Monsieur le Président,

Mesdames, Messieurs,

Je voudrais vous dire, tout d'abord, que je suis heureux de vous accueillir à l'occasion de cette cérémonie traditionnelle, Monsieur le Président, de la remise de la médaille de la famille. Elle récompense l'amour, le dévouement, la générosité, la fraternité. Cette fraternité que notre République s'attache à faire vivre entre tous ses enfants et dont la famille est évidemment le lieu par excellence, et je dirai le berceau. Celui où la fraternité s'apprend, se transmet et s'éprouve au long des jours, dans le sourire et parfois dans les larmes.

Ce sont ces valeurs, c'est la force de ses liens qui placent la famille au coeur des préoccupations et des projets d'une nation et de notre nation. Aujourd'hui, en rendant hommage à celles et à ceux qui se sont lancés dans cette belle aventure, qui comme vous ont construit une grande famille, je veux bien sûr rappeler toute l'importance de la famille, son poids dans notre société et dans notre nation et qui justifient, comme l'a très justement dit le Président BRIN à l'instant, l'action de l'Etat est une action concertée.

Je tiens à rendre très sincèrement hommage au Président BRIN, si actif pour défendre les familles, si attentif à leurs difficultés, si imaginatif pour promouvoir une politique familiale moderne et dynamique. Et je dirai que mon seul regret c'est que l'on ne puisse pas toujours accepter ces propositions et ces suggestions et que l'on doive parfois attendre un peu pour les mettre en oeuvre.

Depuis 1945, l'UNAF a contribué à la construction de notre modèle social avec les familles et pour les familles et à contribuer de façon exemplaire. Je vous remercie, Monsieur le Président, de la part essentielle que vous avez prise, l'an dernier encore, à la conférence de la famille. Elle a permis de préparer une refonte des instruments de la politique familiale, avec la création de la prestation d'accueil du jeune enfant. Vous contribuez aussi très largement et très légitimement, à la préparation de la conférence de cette année qui sera, comme nous l'avons ensemble souhaité, consacrée à l'adolescence dont vous avez remarquablement parlé à l'instant.

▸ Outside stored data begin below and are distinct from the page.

import Summits.HodgeConjecture.HodgeConjecture.Theorems.Ring2AbelianAllOneAnchorWeilCarrier
import Summits.HodgeConjecture.HodgeConjecture.Theorems.WeilTypeLadderLocalAnchor
import Summits.HodgeConjecture.HodgeConjecture.Theses.VHCAbelianSchemesRoad
import HarnessLib

/-!
# Ring 2 / AbelianAll (André column) × the Weil ladder — the ROWS of the one-anchor junction on the cell's named decls (leaf file)

research route, not a corollary; conditional on HC_CM plus one named minimal statement.

LEAF FILE (imports route files; nothing should import it). The junction `hasLocallyAlgebraicWeilAnchor_of_door_of_oneHyperbolicWeilCarrier` (PART AC-e,
`Ring2AbelianAllOneAnchorWeilCarrier`, route-independent) composed with the Weil ladder's kernel theorems on hyperbolic members
(`WeilTypeLadder.weilClasses_algebraic_hyperbolic_of_localAnchor` and its named-rung corollaries; reach fact `weilFamilyReach_hyperbolic` — Deligne 1982 /
van Geemen / Landherr / Mumford–Fogarty–Kirwan / Milne, refereed inputs, by name):

* §1 **`weilClasses_algebraic_hyperbolic_of_reach_of_door_of_oneHyperbolicWeilCarrier`** — `n, d ≥ 1`: reach ∧ `LocalVariationalHodgeFor 𝒪` ∧
  `OneHyperbolicWeilCarrier 𝒪 n d` ⟹ the Weil plane of EVERY hyperbolic `(A, φ, h(e_A, a_A))` of dimension `2n`, `φ² = -d`, is algebraic.
* §2 From the road's binders `ChernCharacterOnBetti`, `TwistedPerfectDoor` BY NAME: **`splitEightfolds_of_reach_of_twistedPerfectDoor_of_oneHyperbolicWeilTwistedCarrier`**
  (R2₈ `WeilTypeLadder.SplitEightfolds ⟸ K-C ∧ door ∧ reach ∧ (∀ d ≥ 1, OneHyperbolicWeilTwistedCarrier 4 d)` — ONE twisted carrier on ONE hyperbolic
  eightfold per `d`; Markman §1.2: nothing is known in dimension `≥ 8` for any `K`), `splitWeilAbelianVarieties_of_…` (R2, all `n ≥ 4`), and
  `markman2025_hyperbolicSixfold_of_reach_of_twistedPerfectDoor_of_oneHyperbolicWeilTwistedCarrier` (Markman's Thm. 1.5.1 STATEMENT
  `Markman2025_weilClasses_algebraic_hyperbolicSixfold ⟸ K-C ∧ door ∧ reach ∧ (∀ d ≥ 1, OneHyperbolicWeilTwistedCarrier 3 d)` — the shape of his own
  proof, ONE semiregular twisted sheaf at ONE anchor per `d`, with anchor / object class / door as parameters).

HONEST: the carrier nodes are OPEN (`n ≥ 4`) / preprint-expected (`n = 3`, the secant anchor — the road's `SecantAnchorCarrier` files), not implied by
HC; the door is the road's binder (labels of the route file apply; `bfSingleAdmissible` disjunct: print supports `B₀ = 0` or initial-segment degree
sets — RING2-MAP §AbelianAll AA2.487). Nothing here says any carrier, door, rung, `HC_CM`, `HC_AV` or HC holds; `HC_CM` does not occur.
References: [cite: Markman2025SecantWeil, Thm. 1.4.1, Thm. 1.5.1, §1.2 and §1.5] [cite: Deligne1982HodgeCycles, §4 proof of Thm. 4.8]
[cite: vanGeemen1994HodgeAV, proof of Thm. 6.12] [cite: BuchweitzFlenner2003, §5 Thm. 5.1] [cite: Bloch1972Semiregularity, Remark (7.5)]
[cite: Pridham2024Semiregularity, Cor. 2.25 and Rem. 2.26–2.27].
-/

noncomputable section

open CategoryTheory CategoryTheory.Limits AlgebraicGeometry Topology

namespace Summit.HodgeConjecture.HodgeConjecture.Ring2.AbelianAll

-- the cell's namespace repeats the summit name (`Summit.HodgeConjecture.HodgeConjecture…`), as in every `Ring2*` file
set_option linter.dupNamespace false

open Literature.AlgebraicGeometry Literature.AlgebraicGeometry.Motives
open Literature.AlgebraicGeometry.HodgeTheory
open Literature.AlgebraicTopology.SingularHomology
open Summit.Ventures.HSemireg (ObjClass LocalVariationalHodgeFor)
open Summit.HodgeConjecture.HodgeConjecture.Theses
open Summit.HodgeConjecture.HodgeConjecture.WeilTypeLadder (SplitEightfolds SplitWeilAbelianVarieties
  weilClasses_algebraic_hyperbolic_of_localAnchor splitEightfolds_of_reach_of_localAnchor splitWeilAbelianVarieties_of_reach_of_localAnchor
  markman2025_hyperbolicSixfold_of_reach_of_localAnchor)

variable {𝒪 : ObjClass} {n d : ℕ}

/-! ## §1 With Deligne's family with reach: every hyperbolic member -/

/-- **EVERY HYPERBOLIC WEIL-TYPE `2n`-FOLD FROM THE REACH FACT, THE DOOR AND ONE CARRIER** (`n, d ≥ 1`): the junction (`Ring2AbelianAllOneAnchorWeilCarrier` §1) composed with the
ladder's kernel theorem `WeilTypeLadder.weilClasses_algebraic_hyperbolic_of_localAnchor` (global class engine, rationality along the section,
local clause, Baire / countable union, one class suffices, isogeny transfer). [cite: Deligne1982HodgeCycles, §4 proof of Thm. 4.8]
[cite: Markman2025SecantWeil, proof of Thm. 1.5.1 (last paragraph)] [cite: vanGeemen1994HodgeAV, proof of Thm. 6.12] -/
theorem weilClasses_algebraic_hyperbolic_of_reach_of_door_of_oneHyperbolicWeilCarrier (hn : 1 ≤ n) (hd : 1 ≤ d)
    (hF : weilFamilyReach_hyperbolic) (hT : LocalVariationalHodgeFor 𝒪) (hcar : OneHyperbolicWeilCarrier 𝒪 n d)
    (A : AbelianVariety ℂ) (φ : A ⟶ A) (hA : A.dim = 2 * n) (hφ : φ ≫ φ = -(d • 𝟙 A)) (eA : ProjectiveEmbedding A.X)
    (aA : complexBetti (projectiveSpace eA.n ℂ) 2) (haA : IsRationalClass aA) (haA0 : aA ≠ 0)
    (hhypA : IsHyperbolicWeilType A φ n ((d : ℂ) • complexBetti.map eA.ι 2 aA + complexBetti.map φ.hom.hom.hom 2 (complexBetti.map eA.ι 2 aA))) :
    weilClassesOf A φ n d ≤ algebraicClasses A.X n :=
  weilClasses_algebraic_hyperbolic_of_localAnchor n d hn hd (hasLocallyAlgebraicWeilAnchor_of_door_of_oneHyperbolicWeilCarrier hT hcar) hF A φ
    hA hφ eA aA haA haA0 hhypA

/-! ## §2 On named decls: the split rungs and Markman's hyperbolic sixfolds from ONE carrier per `d` -/

/-- **R2₈ `SplitEightfolds ⟸ K-C ∧ TwistedPerfectDoor ∧ weilFamilyReach_hyperbolic ∧ (∀ d ≥ 1, OneHyperbolicWeilTwistedCarrier 4 d)`**: the Weil
classes of EVERY hyperbolic eightfold, every `d`, from ONE twisted carrier for ONE Weil class on ONE hyperbolic eightfold per `d` (Markman §1.2:
«in dimension `≥ 8` nothing is known for any `K`» — this is the exact open content in carrier form). Road binders BY NAME.
[cite: Markman2025SecantWeil, §1.2] [cite: Deligne1982HodgeCycles, §4 proof of Thm. 4.8] [cite: Bloch1972Semiregularity, Remark (7.5)] -/
theorem splitEightfolds_of_reach_of_twistedPerfectDoor_of_oneHyperbolicWeilTwistedCarrier (hC : VHCAbelianSchemesRoad.ChernCharacterOnBetti)
    (hDoor : VHCAbelianSchemesRoad.TwistedPerfectDoor) (hF : weilFamilyReach_hyperbolic)
    (hcar : ∀ d : ℕ, 0 < d → OneHyperbolicWeilTwistedCarrier 4 d) : SplitEightfolds := by
  obtain ⟨C⟩ := (hC : Nonempty ChernCharacterBetti)
  exact splitEightfolds_of_reach_of_localAnchor hF fun d hd ↦
    hasLocallyAlgebraicWeilAnchor_of_twistedPerfectDoorVHC_of_oneHyperbolicWeilCarrier (hDoor C) (hcar d hd C)

/-- **R2 `SplitWeilAbelianVarieties` (all `n ≥ 4`) ⟸ K-C ∧ TwistedPerfectDoor ∧ reach ∧ (∀ n ≥ 4, ∀ d ≥ 1, OneHyperbolicWeilTwistedCarrier n d)`.**
[cite: Markman2025SecantWeil, §1.2] [cite: Deligne1982HodgeCycles, §4 proof of Thm. 4.8] [cite: Bloch1972Semiregularity, Remark (7.5)] -/
theorem splitWeilAbelianVarieties_of_reach_of_twistedPerfectDoor_of_oneHyperbolicWeilTwistedCarrier
    (hC : VHCAbelianSchemesRoad.ChernCharacterOnBetti) (hDoor : VHCAbelianSchemesRoad.TwistedPerfectDoor) (hF : weilFamilyReach_hyperbolic)
    (hcar : ∀ n : ℕ, 4 ≤ n → ∀ d : ℕ, 0 < d → OneHyperbolicWeilTwistedCarrier n d) : SplitWeilAbelianVarieties := by
  obtain ⟨C⟩ := (hC : Nonempty ChernCharacterBetti)
  exact splitWeilAbelianVarieties_of_reach_of_localAnchor hF fun n hn d hd ↦
    hasLocallyAlgebraicWeilAnchor_of_twistedPerfectDoorVHC_of_oneHyperbolicWeilCarrier (hDoor C) (hcar n hn d hd C)

/-- **Markman's hyperbolic-sixfold STATEMENT (`Markman2025_weilClasses_algebraic_hyperbolicSixfold`, his Thm. 1.5.1) ⟸ K-C ∧ TwistedPerfectDoor ∧
reach ∧ (∀ d ≥ 1, OneHyperbolicWeilTwistedCarrier 3 d)** — the shape of his own proof (ONE semiregular twisted reflexive sheaf at ONE anchor per
`d`, §1.5 + Thm. 1.4.1), with the anchor, the object class and the door as parameters; the road's `SecantAnchorCarrier` files type his instance.
[cite: Markman2025SecantWeil, Thm. 1.4.1, Thm. 1.5.1 and §1.5] [cite: Deligne1982HodgeCycles, §4 proof of Thm. 4.8] -/
theorem markman2025_hyperbolicSixfold_of_reach_of_twistedPerfectDoor_of_oneHyperbolicWeilTwistedCarrier
    (hC : VHCAbelianSchemesRoad.ChernCharacterOnBetti) (hDoor : VHCAbelianSchemesRoad.TwistedPerfectDoor) (hF : weilFamilyReach_hyperbolic)
    (hcar : ∀ d : ℕ, 0 < d → OneHyperbolicWeilTwistedCarrier 3 d) : Markman2025_weilClasses_algebraic_hyperbolicSixfold := by
  obtain ⟨C⟩ := (hC : Nonempty ChernCharacterBetti)
  exact markman2025_hyperbolicSixfold_of_reach_of_localAnchor hF fun d hd ↦
    hasLocallyAlgebraicWeilAnchor_of_twistedPerfectDoorVHC_of_oneHyperbolicWeilCarrier (hDoor C) (hcar d hd C)

end Summit.HodgeConjecture.HodgeConjecture.Ring2.AbelianAll

end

Depuis deux ans, l'action du Gouvernement a essayé, permis de renouveler la politique familiale. Je souhaite qu'elle se renforce encore pour apporter aux familles un cadre toujours plus propice à leur épanouissement et qu'elle assume avec le plus de volontarisme possible le défi majeur qu'a évoqué à l'instant le Président et qui est celui de notre renouveau démographique.


Lever les obstacles qui freinent la réalisation des projets familiaux des Françaises et des Français répond, sans aucun doute, chez nos concitoyens à des attentes profondes. Trop longtemps, ces attentes ont été sous-estimées, comme si le développement des familles ne regardait pas les pouvoirs publics. Depuis toujours, je me suis inscrit en faux contre cette approche si éloignée des aspirations réelles de nos concitoyens.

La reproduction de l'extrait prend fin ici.